I can see the embarassing part and the "what the hell was that for" part, but I don't think there is anything to be fuming raging mad about.
On the flip side: How did you like being a passanger in the car? Did it ride smoothly, was it roomy enough, how did it handle the corners? Since you went far enough.. was the gas mileage what you thought it would be?
Not trying to be a smarta$$, just suggesting another way to look at it. I personally don't think is a "battle" worth picking, especially when you are preggos and supposed to be avoiding any extra stress.
Hope you get a new mini-van that you like!

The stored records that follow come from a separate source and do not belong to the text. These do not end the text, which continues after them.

import Literature.NumberTheory.Automorphic.UnitaryCurveConeFrameTorus
import Literature.AlgebraicGeometry.ShimuraVarieties.UnitaryCurveConeSliceRegularity
import Mathlib.Analysis.Calculus.BumpFunction.InnerProduct
import HarnessLib

/-!
# A compactly supported smooth REPRODUCING KERNEL for cone-holomorphic cotangent-type functions on `U(σ_{w₁}J)(ℂ)` — rank 2,
# CHART-FREE (no disc model, no orbit push-forward formula, no `(𝔤, K)`-theory)

Topic `NumberTheory/Automorphic`; namespace `Literature.NumberTheory.Automorphic.UnitaryCurveForms`.  THEOREMS ONLY (no `def`, no instance, no
notation, no named fact, no `sorry`); imports ★ `UnitaryCurveConeFrameTorus` (⇒ ★ `UnitaryCurveConeFrameCoordinates`), ★
`ShimuraVarieties/UnitaryCurveConeSliceRegularity` (A-p14 (g16): `isOpen_coneOpen`; ⇒ the rank-2 cone dictionary), Mathlib `ContDiffBump`.
Third of three files (F0P5-p01 (g2)); rank-3 twin over the BALL MODEL: ★ `UnitaryGroupHolCotFormsReproducing` (p03 (g2)).

THE THEOREM (`exists_coneReproducingKernel`).  For a cone frame `𝔣 = (v₀, t₀)` with `⟪v₀, t₀⟫ = 0` and ANY Haar measure `ν` on
`U := U(σ_{w₁}J)(ℂ) ≤ GL₂(ℂ)` (Borel structure supplied by the caller) there is `A : M₂(ℂ) → ℂ`, `C^∞` on the cone-open
`Ω = {g | g invertible, g v₀ negative} ⊇ U` (read through `Matrix.of`, as clause 1 of ★ `IsConeHol`) and COMPACTLY SUPPORTED on `U`, such that for
EVERY `Φ` with ★ `IsConeHol 𝔣 Φ` (holomorphic on `Ω` with the cotangent law `Φ(g b) = (a k⁻¹) Φ(g)` along `Stab(ℂ v₀)`):
`u ↦ A(u) Φ(u)` is `ν`-integrable and `∫_U A(u) Φ(u) dν(u) = Φ(1)`.
COROLLARIES: `holCotForms₂_slice_reproducing` (`∫_U A(u) f(y · adelicSingle w₁ u) dν(u) = f(y)` for `f ∈ holCotForms₂ … 𝔣`, every adelic `y`, ANY such `A`);
`exists_coneReproducingKernel_probe` — the kernel on `U` with the four `IsRegularKernel₁ γ` clauses of a (D)-road (continuous, compactly supported,
`C¹` along left probes `z ↦ A(γ z · u′)`, `γ z = exp (X z)`, jointly continuous probe derivative): the letter of stub (K₂) of the TP₂ sub-line.

PROOF.  In frame coordinates `h v₀ = y t₀ + x v₀`, `h t₀ = y′ t₀ + x′ v₀` the cone law gives `Φ(h) = ((x y′ − x′ y)∕x²) · F(y∕x)` with
`F(ζ) = Φ(1 + ζ N)` holomorphic on the frame disc (★ `IsConeHol.apply_eq_factor_mul_apply_line`, `differentiableOn_line`); put
`A := α · x² ∕ (x y′ − x′ y) ∕ ∫ α dν` with `α = ψ(|y|² + |x|² + |y′|² + |x′|²)`, `ψ` a smooth bump at `2` (the value on `K_∞`), so that
`A · Φ = α · F(ζ) ∕ ∫ α` on `U`; `α` is invariant and `ζ` is ROTATED under left translation by the torus `K_∞` (★ `exists_frameTorus`,
`frameCoords_torus_mul`), hence `∫ α F(ζ) dν = F(0) ∫ α dν` by the rotation average (★ `integral_mul_eq_mul_integral_of_rotation`: left-invariance
of `ν` + Fubini + Mathlib's one-variable `DiffContOnCl.circleAverage`), and `F(0) = Φ(1)`.  Positivity of `∫ α dν`: `α ≥ 0`, `α(1) = 1`, Haar charges
opens.  Compact support: ★ `isCompact_frameCoords_le`.  Borel (1997) §2.13–2.14, §5.14; Harish-Chandra (1966) §8 Thm. 1 (`φ = φ ∗ α`).  Cell
`hodgecm-mathlib`, floor 0, K-groundwork for the P5 named fact TP₂ (`Lines/F0_P5TP2SpectralProjection`, stub (K₂)); seat F0P5-p01 (g2).  HC_CM is
proved only modulo the printed citations until rung 0 closes; nothing printed is asserted here.

## References
* [Borel1997] A. Borel, *Automorphic forms on SL₂(ℝ)*, Cambridge Tracts in Math. 130 (1997), §2.13–2.14 and §5.13–§5.14.
* [HarishChandra1966] Harish-Chandra, *Discrete series for semisimple Lie groups II*, Acta Math. 116 (1966), §8 Thm. 1.
* [Hall2015] B. Hall, *Lie Groups, Lie Algebras, and Representations*, 2nd ed., GTM 222 (2015), Prop. 2.3–2.4 (matrix exponential).
-/

set_option autoImplicit false

noncomputable section

open Matrix MeasureTheory NumberField NumberField.InfinitePlace
open scoped Matrix ComplexConjugate ComplexOrder ContDiff
open Literature.NumberTheory.Automorphic Literature.NumberTheory.Automorphic.UnitaryGroup
open Literature.AlgebraicGeometry.ShimuraVarieties Literature.AlgebraicGeometry.ShimuraVarieties.UnitaryCurveCone

namespace Literature.NumberTheory.Automorphic.UnitaryCurveForms

variable {E : Type} [Field E] {J : Matrix (Fin 2) (Fin 2) E} {w₁ : {w : InfinitePlace E // IsComplex w}}
  {𝔣 : ConeFrame E J w₁}
import Summits.QuantumFields.BalabanUV.Beta.MultiscaleRegularityClosed
import Summits.QuantumFields.BalabanUV.Beta.MultiscaleRegularityD4
import Summits.QuantumFields.BalabanUV.T4Continuum.Support.ShellMeasureDecayRowsLevelOpCells

/-!
# `T4Continuum.ShellMeasureDecayRowsSupCells` — (α3), FIELD HALF: THE E6 ROW SHAPE IN THE **SUP-NORMED** CELL-FIBRE CURRENCY,
# `hreg`-FREE — the cell-to-cell blocks of `(levelOp)⁻¹` (MODEL multi-region averaged operator, [B9] (3.24) SHAPE), read as continuous
# ℂ-linear maps on the SUP-normed letter space `UT N × Cp → ℂ`, satisfy LITERALLY the host rows' shape `‖k c b′‖ ≤ c𝒢·e^{−(δ𝒢·dis (pos c) (pos b′))}`,
# by `Beta/MultiscaleRegularityClosed.real_sup_levelOp_inverse_le` (general `d`, beta-d4-p2's lattice De Giorgi mean value) ∕
# `Beta/MultiscaleRegularityD4.real_sup_levelOp_inverse_le_d4` (d = 4, road P3's Newton potential) BY NAME — the SUP twin of ROW S118 = J3
(cell `pub-balaban`, sub-cell `t4`, spine estimate NE7c (node U5b); NE7c ROUND-2 crew `t4-ne7c-formalise-*`, unit
`b2b-balaban-t4-ne7c-formalise-leaf-04` gen 13; OFFER O-ne7cL04g13-1 — a SUPPLIER for the currency question at ROW S124 = J-END (R-ne7cp1-g37-13 (b):
«cell-fibre `kerOpPin`∕coarse-blocked currency of S69∕S79∕S110»; leaf-02-g14 l.24657∕l.24780), NOT a new J-row; leaf-05-g12's MAP row (α3) and
J1 memo (D5)∕(D9) («the u-tuple's (α3) residual is EXACTLY {`hreg` (road P3, in flight), a GRADIENT datum}» — `hreg` has since been
DISCHARGED at MODEL level: `MultiscaleRegularityClosed.hreg_holds`, beta-an4 g45, and road P3's d = 4 engine); ADDITIVE — imports the two
`Beta/` closers + J3 f1 `ShellMeasureDecayRowsLevelOpCells` (§1's `eq_sum_smul_single` BY NAME) ONLY, touches NO host; [folklore]; 0 `def`,
0 `def … : Prop`, 0 sorry, 0 citation tags of Bałaban's.)

HONEST FRAMING.  Finite four-torus programme, rung (B)+1 only — NOT infinite volume, NOT a mass gap, NOT the Clay problem, NOT
summit progress.  NE7c (`T4IndicatorShell.ShellWeightBound`) is NOT PRINTED in [Balaban 1983–89] and NOT PROVED; «NE7c ⇐ the named
binders» (trigger c3).  A JUNCTION on the MODEL side: S98 fixed the coarse-blocked reading of record with SUP-normed cell spaces; J3
(leaf-02-g13) inhabited the E6 row TYPE in the ℓ²-fibre reading and named the sup∕weighted-sup members «modulo `hreg`» as the (α3)
residual NOT addressed there.  Here the SAME row shape is inhabited in the SUP-fibre reading (one common letter space `UT N × Cp → ℂ`,
sup norm; block = `1_{cell c} ∘ (levelOp)⁻¹_ℂ ∘ 1_{cell b′}`) with level-count-, volume- and cell-cardinality-free constants and NO binder
beyond the MODEL setting — `hreg` is GONE (row-D4 crew's kernel theorems, BY NAME).  It does NOT say: that Bałaban's `𝒢`, `H`, `H₁` ARE
`levelOp`-type inverses (node O ∕ J1; R-ne7cp1-g37-13 (c)); anything about the GRADIENT half of (D9) (`|∇_{U₀}·|_{(−2)}` of the (98) pair —
no covariant-gradient member in `Beta/`; OPEN); anything about block-SECTIONED (`dirInv`) inverses in the sup currency (the closers are for
the FULL torus inverse; `SubsolutionMeanValueDirichlet` is the D4 crew's first step); anything about complexified backgrounds (`levelOp` is
REAL; the block is its complexification).  The gap `hcoer` is the END's hypothesis (E7's species; `_cov` supplies it from the (3.35)-shape
gauge datum as J3 does).  Constant bond weight `c ≡ c₀` (= `η⁻¹`, uniform spacing; transports `Rm` arbitrary column-orthonormal).  Census
COUNT unchanged; nothing of Bałaban's asserted, cited or discharged.  HONEST DEPENDENCY (cell): continuum YM on T⁴ ⇐ BetaPertH ∧ nine
spine estimates (0/9 proved); BetaPertH ⇐ (D1) ∧ (D4) ∧ CAP+tail; G-an2-4 gates asym, D1 and NE2/3/4.

CONTENT.  §1 (Mathlib + J3 §1): the SITEWISE two-set bound «`|(G u)(p)| ≤ B`, `p ∈ Xc`, every real `u` supported in `Xb` with `|u| ≤ 1`»
gives the ℓ¹ ROW MASS `Σ_{q∈Xb}|(G e_q)(p)| ≤ B` (`rowMass_le_of_sitewise`, sign-pattern test) and hence the COMPLEXIFIED block
`LinearMap.toContinuousLinearMap (mulVecLin ((of fun p q => [p ∈ Xc][q ∈ Xb]·(G e_q)_p).map ofReal))` on the SUP-normed pi space `X → ℂ` has
`‖·‖ ≤ B` (`opNorm_supBlock_le`; NO `√2`).  §2 (abstract over the `Beta/` cube family): ANY sitewise sup member
`|(G u)(p)| ≤ B_s·n(p)²·e^{−κ′·d_n(p, t_{k′})}·m` gives `‖block c b′‖ ≤ (B_s·S_max²·e^{2dκ′})·exp(−(κ′·d_n(t_c, t_{b′})))` for ALL cells
(`decayRow_cells_sup_of_supMember`; collar by `AccretiveCombesThomasSandwichSite.sdist_corner_thresholds`).  §3 (BY NAME, in the closers'
verbatim binder block): **`decayRow_levelOp_cells_sup`** := §2 ∘ `real_sup_levelOp_inverse_le` (general `d`; `κ′ = κ − (1+d∕2)·log L∕R`, `B_s` =
that END's constant — `d, c₀, c_max, a_max, C, κ, L, A, R, |Cp|` only); **`decayRow_levelOp_cells_sup_cov`** (coercivity from the gauge datum via
`multiscale_coercive_torus_cov`); **`decayRow_levelOp_cells_sup_d4`** := §2 ∘ `real_sup_levelOp_inverse_le_d4` (second engine, `C_MV = max(1, 6⁴·48)`).
READING (J1 (D3)∕(D5), not a claim): the prefactor `S_max²` IS (3.42)₁'s `(L^jη)²`, absorbed by the host's `(−2)`-weighted letters.
-/

noncomputable section

open Finset
open scoped Matrix BigOperators

namespace Summit.QuantumFields.BalabanUV.T4Continuum.ShellMeasureDecayRowsSupCells

open Summit.QuantumFields.BalabanUV.T4Continuum.ShellMeasureDecayRowsLevelOpCells (eq_sum_smul_single mulVec_block_eq)

/-! ## §1 The complexified two-set block of a real linear map on the SUP-normed space `X → ℂ` -/

section SupBlock

variable {X : Type*} [Fintype X] [DecidableEq X]

/-- a real linear map evaluated through the coordinate singles: `(G u)(p) = Σ_q u_q·(G e_q)(p)`. [folklore] -/
theorem apply_eq_sum_mul_single (G : (X → ℝ) →ₗ[ℝ] (X → ℝ)) (u : X → ℝ) (p : X) :
    G u p = ∑ q, u q * G (Pi.single q 1) p := by
  conv_lhs => rw [eq_sum_smul_single u, map_sum]
  rw [Finset.sum_apply]
  exact sum_congr rfl fun q _ => by rw [map_smul]; rfl

/-- **THE ℓ¹ ROW MASS FROM THE SITEWISE SUP BOUND.**  If `|(G u)(p)| ≤ B` for every real `u` supported in `Xb` with `|u| ≤ 1` and
every `p ∈ Xc`, then `Σ_{q∈Xb} |(G e_q)(p)| ≤ B` for `p ∈ Xc` (test `u` := the sign pattern of the row on `Xb`). [folklore] -/
theorem rowMass_le_of_sitewise (G : (X → ℝ) →ₗ[ℝ] (X → ℝ)) (Xc Xb : Finset X) {B : ℝ}
    (hG : ∀ u : X → ℝ, (∀ q, q ∉ Xb → u q = 0) → (∀ q, |u q| ≤ 1) → ∀ p ∈ Xc, |G u p| ≤ B)
    {p : X} (hp : p ∈ Xc) : ∑ q ∈ Xb, |G (Pi.single q 1) p| ≤ B := by
  set u : X → ℝ := fun q => if q ∈ Xb then (if 0 ≤ G (Pi.single q 1) p then 1 else -1) else 0 with hu
  have hu0 : ∀ q, q ∉ Xb → u q = 0 := fun q hq => by simp [hu, hq]
  have hu1 : ∀ q, |u q| ≤ 1 := fun q => by
    simp only [hu]
    split_ifs <;> simp
  have hGu : G u p = ∑ q ∈ Xb, |G (Pi.single q 1) p| := by
    rw [apply_eq_sum_mul_single, ← sum_filter_add_sum_filter_not univ (fun q => q ∈ Xb)]
    have hz : ∑ q ∈ univ.filter (fun q => ¬ q ∈ Xb), u q * G (Pi.single q 1) p = 0 :=
      sum_eq_zero fun q hq => by rw [hu0 q (mem_filter.mp hq).2, zero_mul]
    rw [hz, add_zero]
    have hs : univ.filter (fun q => q ∈ Xb) = Xb := by ext q; simp
    rw [hs]
    refine sum_congr rfl fun q hq => ?_
    simp only [hu, if_pos hq]
    split_ifs with h
    · rw [one_mul, abs_of_nonneg h]
    · rw [abs_of_neg (lt_of_not_ge h)]; ring
  have h := hG u hu0 hu1 p hp
  rw [hGu] at h
  exact (le_abs_self _).trans h

omit [DecidableEq X] in
/-- the complexified block kernel acts coordinatewise with the real row against the complex input: the `p`-th output has norm
`≤ (Σ_q |M p q|)·‖w‖_sup`. [folklore] -/
theorem norm_mulVec_map_ofReal_apply_le (M : Matrix X X ℝ) (w : X → ℂ) (p : X) :
    ‖(M.map Complex.ofReal *ᵥ w) p‖ ≤ (∑ q, |M p q|) * ‖w‖ := by
  simp only [Matrix.mulVec, dotProduct, Matrix.map_apply]
  calc ‖∑ q, (M p q : ℂ) * w q‖ ≤ ∑ q, ‖(M p q : ℂ) * w q‖ := norm_sum_le _ _
    _ = ∑ q, |M p q| * ‖w q‖ := sum_congr rfl fun q _ => by rw [norm_mul, Complex.norm_real, Real.norm_eq_abs]
    _ ≤ ∑ q, |M p q| * ‖w‖ := sum_le_sum fun q _ => mul_le_mul_of_nonneg_left (norm_le_pi_norm w q) (abs_nonneg _)
    _ = (∑ q, |M p q|) * ‖w‖ := by rw [sum_mul]

/-- **THE SUP-NORMED TWO-SET BLOCK BOUND.**  A real linear map `G` with the sitewise bound «`|(G u)(p)| ≤ B` (`p ∈ Xc`) for every real
`u` supported in `Xb` with `|u| ≤ 1`» (`B ≥ 0`) gives a complexified block `1_{Xc} G_ℂ 1_{Xb}`, read as a continuous linear map on the
SUP-normed pi space `X → ℂ`, of operator norm `≤ B`. [folklore] -/
theorem opNorm_supBlock_le (G : (X → ℝ) →ₗ[ℝ] (X → ℝ)) (Xc Xb : Finset X) {B : ℝ} (hB : 0 ≤ B)
    (hG : ∀ u : X → ℝ, (∀ q, q ∉ Xb → u q = 0) → (∀ q, |u q| ≤ 1) → ∀ p ∈ Xc, |G u p| ≤ B) :
    ‖(LinearMap.toContinuousLinearMap (Matrix.mulVecLin
        ((Matrix.of fun p q => if p ∈ Xc ∧ q ∈ Xb then G (Pi.single q 1) p else 0).map Complex.ofReal)) :
          (X → ℂ) →L[ℂ] (X → ℂ))‖ ≤ B := by
  set M : Matrix X X ℝ := Matrix.of fun p q => if p ∈ Xc ∧ q ∈ Xb then G (Pi.single q 1) p else 0 with hM
  refine ContinuousLinearMap.opNorm_le_bound _ hB fun w => ?_
  rw [LinearMap.coe_toContinuousLinearMap', Matrix.mulVecLin_apply]
  refine (pi_norm_le_iff_of_nonneg (by positivity)).mpr fun p => ?_
  refine (norm_mulVec_map_ofReal_apply_le M w p).trans (mul_le_mul_of_nonneg_right ?_ (norm_nonneg _))
  by_cases hp : p ∈ Xc
  · calc ∑ q, |M p q| = ∑ q ∈ Xb, |G (Pi.single q 1) p| := by
          rw [← sum_filter_add_sum_filter_not univ (fun q => q ∈ Xb)]
          have hz : ∑ q ∈ univ.filter (fun q => ¬ q ∈ Xb), |M p q| = 0 :=
            sum_eq_zero fun q hq => by simp [hM, (mem_filter.mp hq).2]
          rw [hz, add_zero]
          have hs : univ.filter (fun q => q ∈ Xb) = Xb := by ext q; simp
          rw [hs]
          exact sum_congr rfl fun q hq => by simp [hM, hp, hq]
      _ ≤ B := rowMass_le_of_sitewise G Xc Xb hG hp
  · calc ∑ q, |M p q| = 0 := sum_eq_zero fun q _ => by simp [hM, hp]
      _ ≤ B := hB

end SupBlock

/-! ## §2 Abstract over the `Beta/` cube family: a sitewise sup member gives the sup-block row with the corner collar -/

section Cells

open Summit.QuantumFields.BalabanUV.Beta
open Summit.QuantumFields.BalabanUV.Beta.BoxPoincare (Box)
open Summit.QuantumFields.BalabanUV.Beta.MultiscaleCoerciveTorus
open Summit.QuantumFields.BalabanUV.Beta.MultiscaleDistance
open Summit.QuantumFields.BalabanUV.Beta.MultiscaleDecayBudget
open Summit.QuantumFields.BalabanUV.Beta.AccretiveCombesThomasSandwichSite (sdist_corner_thresholds)
open Literature.MathematicalPhysics.QuantumFieldTheory.Balaban1983to89
open Literature.MathematicalPhysics.QuantumFieldTheory.Balaban1983to89.B9Thm37GluePU (bsrc btgt)
open B5TorusCover (UT Ctr ctrU)

variable {d : ℕ} {N : Fin d → ℕ} [∀ i, NeZero (N i)] [NeZero d] {Cp J K : Type} [Fintype Cp] [DecidableEq Cp]
  [DecidableEq K] (S : J → ℕ) (hS : ∀ l, 1 ≤ S l) (hdivS : ∀ l i, S l ∣ N i) (lvl : K → J)
  (zc : (k : K) → Ctr N (S (lvl k)))
  (hdisj : ∀ k k' v v', cellPt S hS hdivS lvl zc k v = cellPt S hS hdivS lvl zc k' v' → k = k')
  (hcover : ∀ x : UT N, ∃ k, ∃ v : Box d (S (lvl k)), cellPt S hS hdivS lvl zc k v = x)

include hdisj in
/-- **SITEWISE SUP MEMBER ⟹ SUP-BLOCK ROW.**  For a real linear `G` on `UT N × Cp → ℝ` with the (3.42)₁-shaped member
`|(G u)(p)| ≤ B_s·n(p)²·e^{−κ′·d_n(p, t_{k′})}·m` for every `u` supported in cell `k′` with `|u| ≤ m` (`B_s, κ′ ≥ 0`), and cell sides
`S_{l_k} ≤ S_max`: for ALL cells `c b′` the complexified SUP block satisfies
`‖block c b′‖ ≤ (B_s·S_max²·e^{2dκ′})·exp(−(κ′·d_n(t_c, t_{b′})))` — on cell `c`, `n = S_{l_c} ≤ S_max` and
`d_n(p, t_{b′}) ≥ d_n(t_c, t_{b′}) − 2d` (`sdist_corner_thresholds`). [folklore] -/
theorem decayRow_cells_sup_of_supMember (G : (UT N × Cp → ℝ) →ₗ[ℝ] (UT N × Cp → ℝ)) {Bs κ' : ℝ} (hBs : 0 ≤ Bs) (hκ' : 0 ≤ κ')
    (hsup : ∀ (k' : K) (u : UT N × Cp → ℝ), (∀ p, cellOf S hS hdivS lvl zc hcover p.1 ≠ k' → u p = 0) →
      ∀ {m : ℝ}, 0 ≤ m → (∀ p, |u p| ≤ m) → ∀ p : UT N × Cp,
        |G u p| ≤ Bs * (siteScale S hS hdivS lvl zc hcover p.1 : ℝ) ^ 2 *
          Real.exp (-(κ' * sdist bsrc btgt (siteScale S hS hdivS lvl zc hcover) p.1 (ctrU N (S (lvl k')) (zc k')))) * m)
    {Smax : ℝ} (hSmax : ∀ k, (S (lvl k) : ℝ) ≤ Smax) (cc b' : K) :
    ‖(LinearMap.toContinuousLinearMap (Matrix.mulVecLin
        ((Matrix.of fun p q : UT N × Cp =>
          if cellOf S hS hdivS lvl zc hcover p.1 = cc ∧ cellOf S hS hdivS lvl zc hcover q.1 = b' then G (Pi.single q 1) p
          else 0).map Complex.ofReal)) : (UT N × Cp → ℂ) →L[ℂ] (UT N × Cp → ℂ))‖ ≤
      (Bs * Smax ^ 2 * Real.exp (2 * d * κ')) *
        Real.exp (-(κ' * sdist bsrc btgt (siteScale S hS hdivS lvl zc hcover) (ctrU N (S (lvl cc)) (zc cc))
          (ctrU N (S (lvl b')) (zc b')))) := by
  classical
  set sd := sdist bsrc btgt (siteScale S hS hdivS lvl zc hcover) (ctrU N (S (lvl cc)) (zc cc))
    (ctrU N (S (lvl b')) (zc b')) with hsd
  set Xc : Finset (UT N × Cp) := univ.filter (fun p => cellOf S hS hdivS lvl zc hcover p.1 = cc) with hXc
  set Xb : Finset (UT N × Cp) := univ.filter (fun p => cellOf S hS hdivS lvl zc hcover p.1 = b') with hXb
  have hSpos : ∀ k, (0 : ℝ) < (S (lvl k) : ℝ) := fun k => by exact_mod_cast hS (lvl k)
  have hSmax0 : 0 ≤ Smax := (hSpos cc).le.trans (hSmax cc)
  set B : ℝ := (Bs * Smax ^ 2 * Real.exp (2 * d * κ')) * Real.exp (-(κ' * sd)) with hB
  have hB0 : 0 ≤ B := by positivity
  -- the two matrices agree
  have hmat : (Matrix.of fun p q : UT N × Cp =>
      if cellOf S hS hdivS lvl zc hcover p.1 = cc ∧ cellOf S hS hdivS lvl zc hcover q.1 = b' then G (Pi.single q 1) p
      else 0) = (Matrix.of fun p q : UT N × Cp => if p ∈ Xc ∧ q ∈ Xb then G (Pi.single q 1) p else 0) := by
    ext p q
    simp only [Matrix.of_apply, hXc, hXb, mem_filter, mem_univ, true_and]
  rw [hmat]
  refine opNorm_supBlock_le G Xc Xb hB0 fun u hu h1 p hp => ?_
  have hu' : ∀ q : UT N × Cp, cellOf S hS hdivS lvl zc hcover q.1 ≠ b' → u q = 0 :=
    fun q hq => hu q (fun hmem => hq (mem_filter.mp hmem).2)
  have hpc : cellOf S hS hdivS lvl zc hcover p.1 = cc := (mem_filter.mp hp).2
  have h := hsup b' u hu' zero_le_one h1 p
  rw [mul_one] at h
  refine h.trans ?_
  -- on cell `cc`: the scale is `S (lvl cc) ≤ Smax`
  have hn : (siteScale S hS hdivS lvl zc hcover p.1 : ℝ) = S (lvl cc) := by
    rw [siteScale, hpc]
  have hn2 : (siteScale S hS hdivS lvl zc hcover p.1 : ℝ) ^ 2 ≤ Smax ^ 2 := by
    rw [hn]
    exact pow_le_pow_left₀ (hSpos cc).le (hSmax cc) 2
  -- the corner collar
  have hthr := (sdist_corner_thresholds S hS hdivS lvl zc hdisj hcover p.1 b').2
  rw [hpc] at hthr
  have hexp : Real.exp (-(κ' * sdist bsrc btgt (siteScale S hS hdivS lvl zc hcover) p.1 (ctrU N (S (lvl b')) (zc b')))) ≤
      Real.exp (2 * d * κ') * Real.exp (-(κ' * sd)) := by
    rw [← Real.exp_add]
    exact Real.exp_le_exp.2 (by nlinarith [hthr, hκ'])
  calc Bs * (siteScale S hS hdivS lvl zc hcover p.1 : ℝ) ^ 2 *
        Real.exp (-(κ' * sdist bsrc btgt (siteScale S hS hdivS lvl zc hcover) p.1 (ctrU N (S (lvl b')) (zc b'))))
      ≤ Bs * Smax ^ 2 * (Real.exp (2 * d * κ') * Real.exp (-(κ' * sd))) :=
        mul_le_mul (mul_le_mul_of_nonneg_left hn2 hBs) hexp (Real.exp_pos _).le (by positivity)
    _ = B := by rw [hB]; ring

I agree that the additional miles for the test drive is probably not a bad idea. I always try to be sure to hit all sorts of road/traffic conditions, and 15 miles isn't out of the question, so that part isn't so bad.
The good thing for you is that the store was closed. If it had been open, how long would he have needed to shop -- would he have needed to shop around, maybe try on the shirt, first?? If so, the story could have been so much worse.
No, I don't think that you overreacted because if everyone drove over to the next town whilst test driving a car...eventually the miles add up to enough for the dealership to lower the value of the vehicle. That's not fair to the dealership or to the sales guy who gets the lower commission. When I went to buy a new car I test drove several before deciding on the one that I liked, even after I had a good idea of which one it was that I wanted.
I think that if my husband disrespected me enough to ignore my requests for him to turn around then what other requests is he going to ignore. Even if it's trivial, it was obviously having a visual effect on you and he should have realized that it was more important to you than it was to him.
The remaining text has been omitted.